* _WHAT IS BEING ASKED_:
Reproduce, from the lines below, exactly the stretch that begins at the line containing "theorem wtPrefix_pair_eq (hoff" and ends at the line containing "wtPrefix v (a", both included.

::::

/-- … and the same prefix weight at every cut other than the middle cut `a + 1`. -/
theorem wtPrefix_pair_eq (hoff : ∀ t : Fin n, t.val ≠ a → t.val ≠ a + 1 → v t = v' t)
    (hv : v ⟨a + 1, by omega⟩ = !v ⟨a, by omega⟩) (hv' : v' ⟨a + 1, by omega⟩ = !v' ⟨a, by omega⟩)
    {h : ℕ} (hh : h ≠ a + 1) : wtPrefix v h = wtPrefix v' h := by
  rw [wtPrefix_eq_sum, wtPrefix_eq_sum, sum_split_pair a ha, sum_split_pair a ha]
  have hrest : ∑ t ∈ (univ.erase (⟨a, by omega⟩ : Fin n)).erase ⟨a + 1, by omega⟩,
        (if t.val < h ∧ v t = true then 1 else 0) =
      ∑ t ∈ (univ.erase (⟨a, by omega⟩ : Fin n)).erase ⟨a + 1, by omega⟩,
        (if t.val < h ∧ v' t = true then 1 else 0) := by
    refine Finset.sum_congr rfl fun t ht => ?_
    obtain ⟨h1, h2⟩ := val_ne_of_mem_erase_erase ha ht
    rw [hoff t h1 h2]
  rw [hrest]
  by_cases hle : h ≤ a
  · have hA : ¬ ((⟨a, by omega⟩ : Fin n).val < h) := by show ¬ (a < h); omega
    have hB : ¬ ((⟨a + 1, by omega⟩ : Fin n).val < h) := by show ¬ (a + 1 < h); omega
    simp only [hA, hB, false_and, if_false]
  · have hA : ((⟨a, by omega⟩ : Fin n).val < h) := by show a < h; omega
    have hB : ((⟨a + 1, by omega⟩ : Fin n).val < h) := by show a + 1 < h; omega
    simp only [hA, hB, true_and]
    have e1 : (if v ⟨a, by omega⟩ = true then 1 else 0) + (if v ⟨a + 1, by omega⟩ = true then 1 else 0) = 1 := by
      rw [hv]; cases v ⟨a, by omega⟩ <;> simp
    have e2 : (if v' ⟨a, by omega⟩ = true then 1 else 0) + (if v' ⟨a + 1, by omega⟩ = true then 1 else 0) = 1 := by
      rw [hv']; cases v' ⟨a, by omega⟩ <;> simp
    omega

/-- At the middle cut the prefix weights differ by the first bits: `W_{a+1}(v) + [v'_a] = W_{a+1}(v') + [v_a]`. -/
theorem wtPrefix_pair_mid (hoff : ∀ t : Fin n, t.val ≠ a → t.val ≠ a + 1 → v t = v' t) :
    wtPrefix v (a + 1) + (if v' ⟨a, by omega⟩ = true then 1 else 0) =
      wtPrefix v' (a + 1) + (if v ⟨a, by omega⟩ = true then 1 else 0) := by
  rw [wtPrefix_eq_sum, wtPrefix_eq_sum, sum_split_pair a ha, sum_split_pair a ha]
  have hrest : ∑ t ∈ (univ.erase (⟨a, by omega⟩ : Fin n)).erase ⟨a + 1, by omega⟩,
        (if t.val < a + 1 ∧ v t = true then 1 else 0) =
      ∑ t ∈ (univ.erase (⟨a, by omega⟩ : Fin n)).erase ⟨a + 1, by omega⟩,
        (if t.val < a + 1 ∧ v' t = true then 1 else 0) := by
    refine Finset.sum_congr rfl fun t ht => ?_
    obtain ⟨h1, h2⟩ := val_ne_of_mem_erase_erase ha ht
    rw [hoff t h1 h2]
  rw [hrest]
  have hA : ((⟨a, by omega⟩ : Fin n).val < a + 1) := by show a < a + 1; omega
  have hB : ¬ ((⟨a + 1, by omega⟩ : Fin n).val < a + 1) := by show ¬ (a + 1 < a + 1); omega
  simp only [hA, hB, true_and, false_and, if_false]
  omega

/-- The walk exponent `e_h = |v| + W_h(v)` agrees at every cut `h ≠ a + 1`. -/
theorem walkExp_pair_eq (hoff : ∀ t : Fin n, t.val ≠ a → t.val ≠ a + 1 → v t = v' t)
    (hv : v ⟨a + 1, by omega⟩ = !v ⟨a, by omega⟩) (hv' : v' ⟨a + 1, by omega⟩ = !v' ⟨a, by omega⟩)
    {h : ℕ} (hh : h ≠ a + 1) : walkExp v h = walkExp v' h := by
  unfold walkExp
  rw [wt_pair_eq a ha v v' hoff hv hv', wtPrefix_pair_eq a ha v v' hoff hv hv' hh]

/-- At the middle cut: `e_{a+1}(v) = e_a(v) + [v_a]` with `e_a(v) = e_a(v')`. -/
theorem walkExp_mid (hoff : ∀ t : Fin n, t.val ≠ a → t.val ≠ a + 1 → v t = v' t)
    (hv : v ⟨a + 1, by omega⟩ = !v ⟨a, by omega⟩) (hv' : v' ⟨a + 1, by omega⟩ = !v' ⟨a, by omega⟩) :
    walkExp v (a + 1) = walkExp v' a + (if v ⟨a, by omega⟩ = true then 1 else 0) := by
  rw [SegMove.walkExp_add_wseg v (Nat.le_succ a), wseg_single v a (by omega),
    walkExp_pair_eq a ha v v' hoff hv hv' (show a ≠ a + 1 by omega)]

end Pair

/-! ### §3 The domino cube -/

section Cube

variable {n k : ℕ} (a : Fin k → ℕ) (hsep : ∀ i j : Fin k, i < j → a i + 2 ≤ a j) (hbd : ∀ i, a i + 2 ≤ n)

/-- `k` disjoint dominoes at positions `a_i` (pairwise `a_j ≥ a_i + 2`) with orientations `o`, glued into the background
`u`: bit `a_i ↦ o_i`, bit `a_i + 1 ↦ ¬o_i`, every other bit from `u`. -/
noncomputable def dom (u : Fin n → Bool) (o : Fin k → Bool) : Fin n → Bool := fun t =>
  if h : ∃ i, a i = t.val then o (Classical.choose h)
  else if h' : ∃ i, a i + 1 = t.val then !o (Classical.choose h')
  else u t

include hsep in
/-- Separated positions are distinct. -/
theorem pos_injective {i j : Fin k} (hij : a i = a j) : i = j := by
  rcases lt_trichotomy i j with h | h | h
  · have := hsep i j h; omega
  · exact h
  · have := hsep j i h; omega

include hsep in
/-- No domino starts where another one's second bit sits. -/
theorem pos_succ_ne (i j : Fin k) : a i + 1 ≠ a j := by
  rcases lt_trichotomy i j with h | h | h
  · have := hsep i j h; omega
  · subst h; omega
  · have := hsep j i h; omega

include hsep in
/-- First bit of domino `i`. -/
theorem dom_fst (u : Fin n → Bool) (o : Fin k → Bool) (i : Fin k) (hi : a i < n) :
    dom a u o ⟨a i, hi⟩ = o i := by
  have h : ∃ j, a j = a i := ⟨i, rfl⟩
  simp only [dom, dif_pos h]
  congr 1
  exact pos_injective a hsep (Classical.choose_spec h)

include hsep in
/-- Second bit of domino `i`. -/
theorem dom_snd (u : Fin n → Bool) (o : Fin k → Bool) (i : Fin k) (hi : a i + 1 < n) :
    dom a u o ⟨a i + 1, hi⟩ = !o i := by
  have hn : ¬ ∃ j, a j = a i + 1 := fun ⟨j, hj⟩ => pos_succ_ne a hsep i j hj.symm
  have h' : ∃ j, a j + 1 = a i + 1 := ⟨i, rfl⟩
  simp only [dom, dif_neg hn, dif_pos h']
  congr 2
  exact pos_injective a hsep (by have := Classical.choose_spec h'; omega)

/-- Off the dominoes the cube reads the background. -/
theorem dom_off (u : Fin n → Bool) (o : Fin k → Bool) (t : Fin n) (h1 : ∀ i, a i ≠ t.val)
    (h2 : ∀ i, a i + 1 ≠ t.val) : dom a u o t = u t := by
  have hn : ¬ ∃ i, a i = t.val := fun ⟨i, hi⟩ => h1 i hi
  have hn' : ¬ ∃ i, a i + 1 = t.val := fun ⟨i, hi⟩ => h2 i hi
  simp only [dom, dif_neg hn, dif_neg hn']

/-- Changing the orientation of domino `i` changes nothing off the pair `{a_i, a_i + 1}`. -/
theorem dom_update_off (u : Fin n → Bool) (o : Fin k → Bool) (i : Fin k) (b : Bool) (t : Fin n)
    (ht1 : t.val ≠ a i) (ht2 : t.val ≠ a i + 1) : dom a u (Function.update o i b) t = dom a u o t := by
  by_cases h : ∃ j, a j = t.val
  · have hj : Classical.choose h ≠ i := fun e => ht1 (by rw [← Classical.choose_spec h, e])
    simp only [dom, dif_pos h, Function.update_of_ne hj]
  · by_cases h' : ∃ j, a j + 1 = t.val
    · have hj : Classical.choose h' ≠ i := fun e => ht2 (by rw [← Classical.choose_spec h', e])
      simp only [dom, dif_neg h, dif_pos h', Function.update_of_ne hj]
    · simp only [dom, dif_neg h, dif_neg h']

::::

* _FINAL ANSWER_:
theorem wtPrefix_pair_eq (hoff : ∀ t : Fin n, t.val ≠ a → t.val ≠ a + 1 → v t = v' t)
    (hv : v ⟨a + 1, by omega⟩ = !v ⟨a, by omega⟩) (hv' : v' ⟨a + 1, by omega⟩ = !v' ⟨a, by omega⟩)
    {h : ℕ} (hh : h ≠ a + 1) : wtPrefix v h = wtPrefix v' h := by
  rw [wtPrefix_eq_sum, wtPrefix_eq_sum, sum_split_pair a ha, sum_split_pair a ha]
  have hrest : ∑ t ∈ (univ.erase (⟨a, by omega⟩ : Fin n)).erase ⟨a + 1, by omega⟩,
        (if t.val < h ∧ v t = true then 1 else 0) =
      ∑ t ∈ (univ.erase (⟨a, by omega⟩ : Fin n)).erase ⟨a + 1, by omega⟩,
        (if t.val < h ∧ v' t = true then 1 else 0) := by
    refine Finset.sum_congr rfl fun t ht => ?_
    obtain ⟨h1, h2⟩ := val_ne_of_mem_erase_erase ha ht
    rw [hoff t h1 h2]
  rw [hrest]
  by_cases hle : h ≤ a
  · have hA : ¬ ((⟨a, by omega⟩ : Fin n).val < h) := by show ¬ (a < h); omega
    have hB : ¬ ((⟨a + 1, by omega⟩ : Fin n).val < h) := by show ¬ (a + 1 < h); omega
    simp only [hA, hB, false_and, if_false]
  · have hA : ((⟨a, by omega⟩ : Fin n).val < h) := by show a < h; omega
    have hB : ((⟨a + 1, by omega⟩ : Fin n).val < h) := by show a + 1 < h; omega
    simp only [hA, hB, true_and]
    have e1 : (if v ⟨a, by omega⟩ = true then 1 else 0) + (if v ⟨a + 1, by omega⟩ = true then 1 else 0) = 1 := by
      rw [hv]; cases v ⟨a, by omega⟩ <;> simp
    have e2 : (if v' ⟨a, by omega⟩ = true then 1 else 0) + (if v' ⟨a + 1, by omega⟩ = true then 1 else 0) = 1 := by
      rw [hv']; cases v' ⟨a, by omega⟩ <;> simp
    omega

/-- At the middle cut the prefix weights differ by the first bits: `W_{a+1}(v) + [v'_a] = W_{a+1}(v') + [v_a]`. -/
theorem wtPrefix_pair_mid (hoff : ∀ t : Fin n, t.val ≠ a → t.val ≠ a + 1 → v t = v' t) :
    wtPrefix v (a + 1) + (if v' ⟨a, by omega⟩ = true then 1 else 0) =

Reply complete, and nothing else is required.